Tuesday, January 15, 2008

plaque wars

According to the New York Times, the Zetia D's PCP just put him on to help control his now-ridiculously-high cholesterol is probably going to kill him instead. Alrighty then.

According to schizophrenia.com, there are some new studies out saying people who've gained a great deal of weight on atypical antipsychotics should be on Metformin, even if they don't have diabetes. Alrighty then.

According to the radiologist at North Shore Medical Center, D's got a fatty liver. (Mmmmm, pate.) Alrighty then.

According to everything on the internet that I could google with my mad googling skillz, millions of us are walking around with fatty livers without even knowing about it, and it's a harmless and reversible condition, except when for reasons unknown to current medical science, it in some people inexplicably turns to non-alcoholic cirrhosis. Alrighty then.

It's so hard to know what to do when the drugs that are so good for your brain are so bad for your body in other ways. We (he, I, the psych team) are all in favor of his being on what's going to keep him alive and safe now--the specter of the S-word from 18 months ago still being way way too fresh in my mind, thanks-- and screw twenty or thirty years down the line. New, better drugs all the time, blah blah blah, and if we can clone mice and invent the i-Pod (not to mention the gift bag or Tivo) and make HIV not quite the death sentence it used to be, who says we won't cure schizophrenia? (Other than the fact that it's not a pretty disease, or heart-warming, and nobody gives two shits about it if they don't happen to love someone who's been struck at the...wait for it...cusp of their potential with a brain that doesn't work right any more, except to maybe snicker at or cringe from the homeless guy talking to himself on the park bench or get all up in arms and yell for the death penalty for some unmedicated paranoic who commits a horrific senseless crime that made perfect sense to him. But, hey, I'm not bitter or angry or anything. No.)

So, yeah. What to do, what to do, and how much to worry.

xoxo

2 comments:

Craig H said...

I gotta believe exercise can't hurt any of this... Not sure DDR is age-compelling, but that'd be just a sop to the problem anyway. It's a bitch that agoraphobia got mixed in with all the other crap--gotta get out and knock over some people to clear both the head and the arteries, I say.

Anonymous said...

Having worked in that whole drug analysis field, I sure know that those kind of interactions are really hard to study in a proper, double-blind long term study. There won't be enough people on the same combinations and you have to worry about dealing with the immediate acute issues far more than long term questions.
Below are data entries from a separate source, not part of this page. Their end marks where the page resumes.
/-- **The mirror `|Sel(τ(k₁)·τ(3P₂²−2P₄)(k₂)·L^m)| ≤ C·log^m M`** (decoration on the second variable), by the
`k₁ ↔ k₂` symmetry of the Selberg form. [cite: KowalskiMichelVanderKam2000, (23)–(28) — derivation] -/
theorem abs_selbergM4Lpow_le' (P : ℝ[X]) (hP0 : P.coeff 0 = 0) (hP1 : P.coeff 1 = 0) (m : ℕ)
    {lam : ℝ} (hlam0 : 0 ≤ lam) (hlam1 : lam ≤ 1) :
    ∃ C : ℝ, 0 < C ∧ ∀ M : ℝ, 3 ≤ M →
      |∑ c ∈ Icc 1 ⌊M⌋₊, ∑ g ∈ Icc 1 (⌊M⌋₊ / c), (μ g : ℝ) * c *
          ∑ k₁ ∈ Icc 1 (⌊M⌋₊ / (c * g)), ∑ k₂ ∈ Icc 1 (⌊M⌋₊ / (c * g)),
            ((μ (c * g * k₁) : ℝ) * ((psi (c * g * k₁))⁻¹ *
                P.eval (Real.log (M / ((c * g * k₁ : ℕ) : ℝ)) / Real.log M))) / ((c * g * k₁ : ℕ) : ℝ) *
              (((μ (c * g * k₂) : ℝ) * ((psi (c * g * k₂))⁻¹ *
                P.eval (Real.log (M / ((c * g * k₂ : ℕ) : ℝ)) / Real.log M))) / ((c * g * k₂ : ℕ) : ℝ)) *
              ((k₁.divisors.card : ℝ) * ((k₂.divisors.card : ℝ) *
                (3 * (∑ p ∈ k₂.primeFactors, Real.log p ^ 2) ^ 2 - 2 * ∑ p ∈ k₂.primeFactors, Real.log p ^ 4)) *
                (2 * (lam * Real.log M) - 2 * Real.log g - Real.log k₁ - Real.log k₂) ^ m)| ≤
        C * Real.log M ^ m := by
  obtain ⟨C, hC, h⟩ := abs_selbergM4Lpow_le P hP0 hP1 m hlam0 hlam1
  refine ⟨C, hC, fun M hM ↦ ?_⟩
  have hswap : ∀ c g : ℕ, ∑ k₁ ∈ Icc 1 (⌊M⌋₊ / (c * g)), ∑ k₂ ∈ Icc 1 (⌊M⌋₊ / (c * g)),
      ((μ (c * g * k₁) : ℝ) * ((psi (c * g * k₁))⁻¹ *
          P.eval (Real.log (M / ((c * g * k₁ : ℕ) : ℝ)) / Real.log M))) / ((c * g * k₁ : ℕ) : ℝ) *
        (((μ (c * g * k₂) : ℝ) * ((psi (c * g * k₂))⁻¹ *
          P.eval (Real.log (M / ((c * g * k₂ : ℕ) : ℝ)) / Real.log M))) / ((c * g * k₂ : ℕ) : ℝ)) *
        ((k₁.divisors.card : ℝ) * ((k₂.divisors.card : ℝ) *
                (3 * (∑ p ∈ k₂.primeFactors, Real.log p ^ 2) ^ 2 - 2 * ∑ p ∈ k₂.primeFactors, Real.log p ^ 4)) *
                (2 * (lam * Real.log M) - 2 * Real.log g - Real.log k₁ - Real.log k₂) ^ m) =
      ∑ k₁ ∈ Icc 1 (⌊M⌋₊ / (c * g)), ∑ k₂ ∈ Icc 1 (⌊M⌋₊ / (c * g)),
      ((μ (c * g * k₁) : ℝ) * ((psi (c * g * k₁))⁻¹ *
          P.eval (Real.log (M / ((c * g * k₁ : ℕ) : ℝ)) / Real.log M))) / ((c * g * k₁ : ℕ) : ℝ) *
        (((μ (c * g * k₂) : ℝ) * ((psi (c * g * k₂))⁻¹ *
          P.eval (Real.log (M / ((c * g * k₂ : ℕ) : ℝ)) / Real.log M))) / ((c * g * k₂ : ℕ) : ℝ)) *
        ((k₁.divisors.card : ℝ) * (3 * (∑ p ∈ k₁.primeFactors, Real.log p ^ 2) ^ 2 - 2 * ∑ p ∈ k₁.primeFactors, Real.log p ^ 4) *
                (k₂.divisors.card : ℝ) * (2 * (lam * Real.log M) - 2 * Real.log g - Real.log k₁ - Real.log k₂) ^ m) := by
    intro c g
    rw [Finset.sum_comm]
    refine Finset.sum_congr rfl fun k₁ _ ↦ Finset.sum_congr rfl fun k₂ _ ↦ ?_
    rw [show 2 * (lam * Real.log M) - 2 * Real.log g - Real.log k₂ - Real.log k₁ =
      2 * (lam * Real.log M) - 2 * Real.log g - Real.log k₁ - Real.log k₂ by ring]
    ring
  rw [Finset.sum_congr rfl fun c _ ↦ Finset.sum_congr rfl fun g _ ↦ congrArg _ (hswap c g)]
  exact h M hM

/-- **(M4): the four `M₄`-family bounds of `…DiagDecorOrderTwoTwoPoly`** (`m ≤ 1`, `|·| ≤ C·log M`; from
`abs_selbergM4Lpow_le(')` and `log^m M ≤ log M` for `m ≤ 1`, `M ≥ 3`). [cite: KowalskiMichelVanderKam2000, (23)–(28) — derivation] -/
theorem M4_bounds : ∀ P : ℝ[X], P.coeff 0 = 0 → P.coeff 1 = 0 → ∀ lam : ℝ, 0 ≤ lam → lam ≤ 1 → ∀ m : ℕ, m ≤ 1 →
      (∃ C : ℝ, ∀ M : ℝ, 3 ≤ M →
      |∑ c ∈ Icc 1 ⌊M⌋₊, ∑ g ∈ Icc 1 (⌊M⌋₊ / c), (μ g : ℝ) * c *
        ∑ k₁ ∈ Icc 1 (⌊M⌋₊ / (c * g)), ∑ k₂ ∈ Icc 1 (⌊M⌋₊ / (c * g)),
          ((μ (c * g * k₁) : ℝ) * ((psi (c * g * k₁))⁻¹ *
              P.eval (Real.log (M / ((c * g * k₁ : ℕ) : ℝ)) / Real.log M)) / ((c * g * k₁ : ℕ) : ℝ)) *
            ((μ (c * g * k₂) : ℝ) * ((psi (c * g * k₂))⁻¹ *
              P.eval (Real.log (M / ((c * g * k₂ : ℕ) : ℝ)) / Real.log M)) / ((c * g * k₂ : ℕ) : ℝ)) *
            ((k₁.divisors.card : ℝ) * (3 * (∑ p ∈ k₁.primeFactors, Real.log p ^ 2) ^ 2 - 2 * ∑ p ∈ k₁.primeFactors, Real.log p ^ 4) *
                (k₂.divisors.card : ℝ) * (2 * (lam * Real.log M) - 2 * Real.log g - Real.log k₁ - Real.log k₂) ^ m)| ≤ C * Real.log M) ∧
      (∃ C : ℝ, ∀ M : ℝ, 3 ≤ M →
      |∑ c ∈ Icc 1 ⌊M⌋₊, ∑ g ∈ Icc 1 (⌊M⌋₊ / c), (μ g : ℝ) * c *
        ∑ k₁ ∈ Icc 1 (⌊M⌋₊ / (c * g)), ∑ k₂ ∈ Icc 1 (⌊M⌋₊ / (c * g)),
          ((μ (c * g * k₁) : ℝ) * ((psi (c * g * k₁))⁻¹ *
              P.eval (Real.log (M / ((c * g * k₁ : ℕ) : ℝ)) / Real.log M)) / ((c * g * k₁ : ℕ) : ℝ)) *
            ((μ (c * g * k₂) : ℝ) * ((psi (c * g * k₂))⁻¹ *
              P.eval (Real.log (M / ((c * g * k₂ : ℕ) : ℝ)) / Real.log M)) / ((c * g * k₂ : ℕ) : ℝ)) *
            ((k₁.divisors.card : ℝ) * ((k₂.divisors.card : ℝ) *
                (3 * (∑ p ∈ k₂.primeFactors, Real.log p ^ 2) ^ 2 - 2 * ∑ p ∈ k₂.primeFactors, Real.log p ^ 4)) *
                (2 * (lam * Real.log M) - 2 * Real.log g - Real.log k₁ - Real.log k₂) ^ m)| ≤ C * Real.log M) := by
  intro P hP0 hP1 lam hlam0 hlam1 m hm
  have hpow : ∀ M : ℝ, 3 ≤ M → Real.log M ^ m ≤ Real.log M := fun M hM ↦ by
    have hℓ1 : 1 ≤ Real.log M := one_le_log_of_three_le hM
    interval_cases m
    · rw [pow_zero]; exact hℓ1
    · rw [pow_one]
  refine ⟨?_, ?_⟩
  · obtain ⟨C, hC, h⟩ := abs_selbergM4Lpow_le P hP0 hP1 m hlam0 hlam1
    exact ⟨C, fun M hM ↦ (h M hM).trans (mul_le_mul_of_nonneg_left (hpow M hM) hC.le)⟩
  · obtain ⟨C, hC, h⟩ := abs_selbergM4Lpow_le' P hP0 hP1 m hlam0 hlam1
    exact ⟨C, fun M hM ↦ (h M hM).trans (mul_le_mul_of_nonneg_left (hpow M hM) hC.le)⟩

end Summit.Parity.GeneralizedHardyLittlewood.Theorems.MomentsBeyondDiagonal.DiagKernel

end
Just look at that Zetia study, with many millions taking it it still took several years to determine that 1) while it may lower cholesterol it doesn't seem to lower heart disease at all and 2) the combination with at least one statin actually can increase fatty deposits in the arteries. Plus the interesting point that noone knows if the positive heart disease outcome of the statins alone is actually due to lowering cholesterol or a completely different, not yet understood, effect.

When I worked with all AIDS clinical trials the interactions of different drug combinations were way, way different than taking the drugs individually, and sometimes treating a particular drug side effect would require a completely different approach than those same symptoms not drug related. And it took lots and lots of testing on lots of people to determine the right approach.
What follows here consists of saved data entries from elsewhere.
/-- **RECORD `163350dp1` @ `3`, NAMED-FACTS FORM** — `missingUpperBoundAt_g163350dp1_3_img` with the schema `hJ2` DERIVED from
`hS1 h37 hPT hF1 hKo hnf` (`JetchevIrreducibleSwapAtP.cor15_irreducibleReadingTwoSplit_of_namedFacts`). Displayed: named facts by name, Cremona's `N`, `r_an = 0`,
the lattice-optimal datum with `3 ∤ c(D)`, the field, the twist numerics. Per pair; nothing booked; BSD is not proved by this.
[cite: MatarNekovar2019, Thm. 0.7 (p. 456), §0.11 (p. 457)] [cite: GrossLMS1991, Prop. 3.7 (2)] [cite: GrossZagier1986, III (3.1)]
[cite: MilneADT2006, I Thm. 4.10] [cite: Jetchev2008, Cor. 1.5] [cite: Miller2011LMS, Def. 1.1] [cite: Cremona2006, Table 1 (Cremona label 163350dp1)] -/
theorem missingUpperBoundAt_g163350dp1_3_nf
    (hGZ : ∀ (N : ℕ) [NeZero N] (W : WeierstrassCurve ℚ) (K : Type) [Field K] [NumberField K],
      gross_zagier N W K)
    (hKo : ∀ (N : ℕ) [NeZero N] (W : WeierstrassCurve ℚ) (K : Type) [Field K] [NumberField K],
      kolyvagin N W K)
    (hMN : ∀ (N : ℕ) [NeZero N] (W : WeierstrassCurve ℚ) (K : Type) [Field K] [NumberField K],
      MatarNekovar2019.thm03_padicValNat_card_sha_le_of_irreducible N W K)
    (hGZK : rank_eq_analyticRank_of_analyticRank_le_one) (hmod : hasEntireLFunction_rat)
    (hS1 : MatarNekovar2019.thm07_padicValNat_card_sha_primary_add_le_of_globalDivisibility_of_irreducible)
    (h37 : GrossLMS1991.prop37_2_frobeniusCongruence)
    (hPT : ∀ (K : Type) [Field K] [NumberField K], poitouTate_selmerStructure_duality_conj K)
    (hF1 : Gross1991_heegnerPoint_sub_ratTorsion_mem_E0_imageFree) (hnf : exists_isNewformOf)
    {W : WeierstrassCurve ℚ} [W.IsElliptic] [W.IsGloballyMinimal] (hWeq : W = (⟨1, (-1), 1, 3924370, (-692368003)⟩ : WeierstrassCurve ℚ))
    (hN : W.conductorNorm ℤ = 163350) (hr : W.analyticRank = 0)
    (D : ModularParametrizationData W 163350) (hopt : ∀ z ∈ D.L.lattice, ∃ w ∈ periodLattice D.f, z = (D.c : ℂ) * w)
    (hc : ¬ (3 : ℤ) ∣ D.c)
    (K : Type) [Field K] [NumberField K] (hK : IsImaginaryQuadratic K) (hdK : NumberField.discr K = -359)
    {Wd : WeierstrassCurve ℚ} [Wd.IsElliptic] [Wd.IsGloballyMinimal] (hWdeq : Wd = (⟨1, (-1), 1, 505776770245, 31989156011864747⟩ : WeierstrassCurve ℚ))
    (hrd : Wd.analyticRank = 1) {qd : ℚ} (hqd : shaAn Wd = (qd : ℂ)) (hvd : padicValRat 3 qd ≤ 0) :
    MissingUpperBoundAt W 3 :=
  missingUpperBoundAt_g163350dp1_3_img hGZ hKo hMN hGZK hmod (JetchevIrreducibleSwapAtP.cor15_irreducibleReadingTwoSplit_of_namedFacts hS1 h37 hPT hF1 hKo hnf) hWeq hN hr D hopt hc K hK hdK hWdeq hrd hqd hvd

/-- **RECORD `163350db1` @ `3`, NAMED-FACTS FORM** — `missingUpperBoundAt_g163350db1_3_img` with the schema `hJ2` DERIVED from
`hS1 h37 hPT hF1 hKo hnf` (`JetchevIrreducibleSwapAtP.cor15_irreducibleReadingTwoSplit_of_namedFacts`). Displayed: named facts by name, Cremona's `N`, `r_an = 0`,
the lattice-optimal datum with `3 ∤ c(D)`, the field, the twist numerics. Per pair; nothing booked; BSD is not proved by this.
[cite: MatarNekovar2019, Thm. 0.7 (p. 456), §0.11 (p. 457)] [cite: GrossLMS1991, Prop. 3.7 (2)] [cite: GrossZagier1986, III (3.1)]
[cite: MilneADT2006, I Thm. 4.10] [cite: Jetchev2008, Cor. 1.5] [cite: Miller2011LMS, Def. 1.1] [cite: Cremona2006, Table 1 (Cremona label 163350db1)] -/
theorem missingUpperBoundAt_g163350db1_3_nf
    (hGZ : ∀ (N : ℕ) [NeZero N] (W : WeierstrassCurve ℚ) (K : Type) [Field K] [NumberField K],
      gross_zagier N W K)
    (hKo : ∀ (N : ℕ) [NeZero N] (W : WeierstrassCurve ℚ) (K : Type) [Field K] [NumberField K],
      kolyvagin N W K)
    (hMN : ∀ (N : ℕ) [NeZero N] (W : WeierstrassCurve ℚ) (K : Type) [Field K] [NumberField K],
      MatarNekovar2019.thm03_padicValNat_card_sha_le_of_irreducible N W K)
    (hGZK : rank_eq_analyticRank_of_analyticRank_le_one) (hmod : hasEntireLFunction_rat)
    (hS1 : MatarNekovar2019.thm07_padicValNat_card_sha_primary_add_le_of_globalDivisibility_of_irreducible)
    (h37 : GrossLMS1991.prop37_2_frobeniusCongruence)
    (hPT : ∀ (K : Type) [Field K] [NumberField K], poitouTate_selmerStructure_duality_conj K)
    (hF1 : Gross1991_heegnerPoint_sub_ratTorsion_mem_E0_imageFree) (hnf : exists_isNewformOf)
    {W : WeierstrassCurve ℚ} [W.IsElliptic] [W.IsGloballyMinimal] (hWeq : W = (⟨1, (-1), 1, 31195, (-11960803)⟩ : WeierstrassCurve ℚ))
    (hN : W.conductorNorm ℤ = 163350) (hr : W.analyticRank = 0)
    (D : ModularParametrizationData W 163350) (hopt : ∀ z ∈ D.L.lattice, ∃ w ∈ periodLattice D.f, z = (D.c : ℂ) * w)
    (hc : ¬ (3 : ℤ) ∣ D.c)
    (K : Type) [Field K] [NumberField K] (hK : IsImaginaryQuadratic K) (hdK : NumberField.discr K = -359)
    {Wd : WeierstrassCurve ℚ} [Wd.IsElliptic] [Wd.IsGloballyMinimal] (hWdeq : Wd = (⟨1, (-1), 1, 4020483070, 553043914501697⟩ : WeierstrassCurve ℚ))
    (hrd : Wd.analyticRank = 1) {qd : ℚ} (hqd : shaAn Wd = (qd : ℂ)) (hvd : padicValRat 3 qd ≤ 0) :
    MissingUpperBoundAt W 3 :=
  missingUpperBoundAt_g163350db1_3_img hGZ hKo hMN hGZK hmod (JetchevIrreducibleSwapAtP.cor15_irreducibleReadingTwoSplit_of_namedFacts hS1 h37 hPT hF1 hKo hnf) hWeq hN hr D hopt hc K hK hdK hWdeq hrd hqd hvd

end Summit.BirchSwinnertonDyer.BirchSwinnertonDyer.Theorems.WildUpperUnitTwistRecords

end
Which means that you're left with relying on doctor's intuitional knowledge and understanding... which sometimes is actually ahead of the science, and sometimes it's really not. Yeah, I know, that's reassuring.

Keeping D functioning well right now is the best thing, those other physical issues are just potential issues, by the time they're real issues maybe they'll have really determined the proper treatments.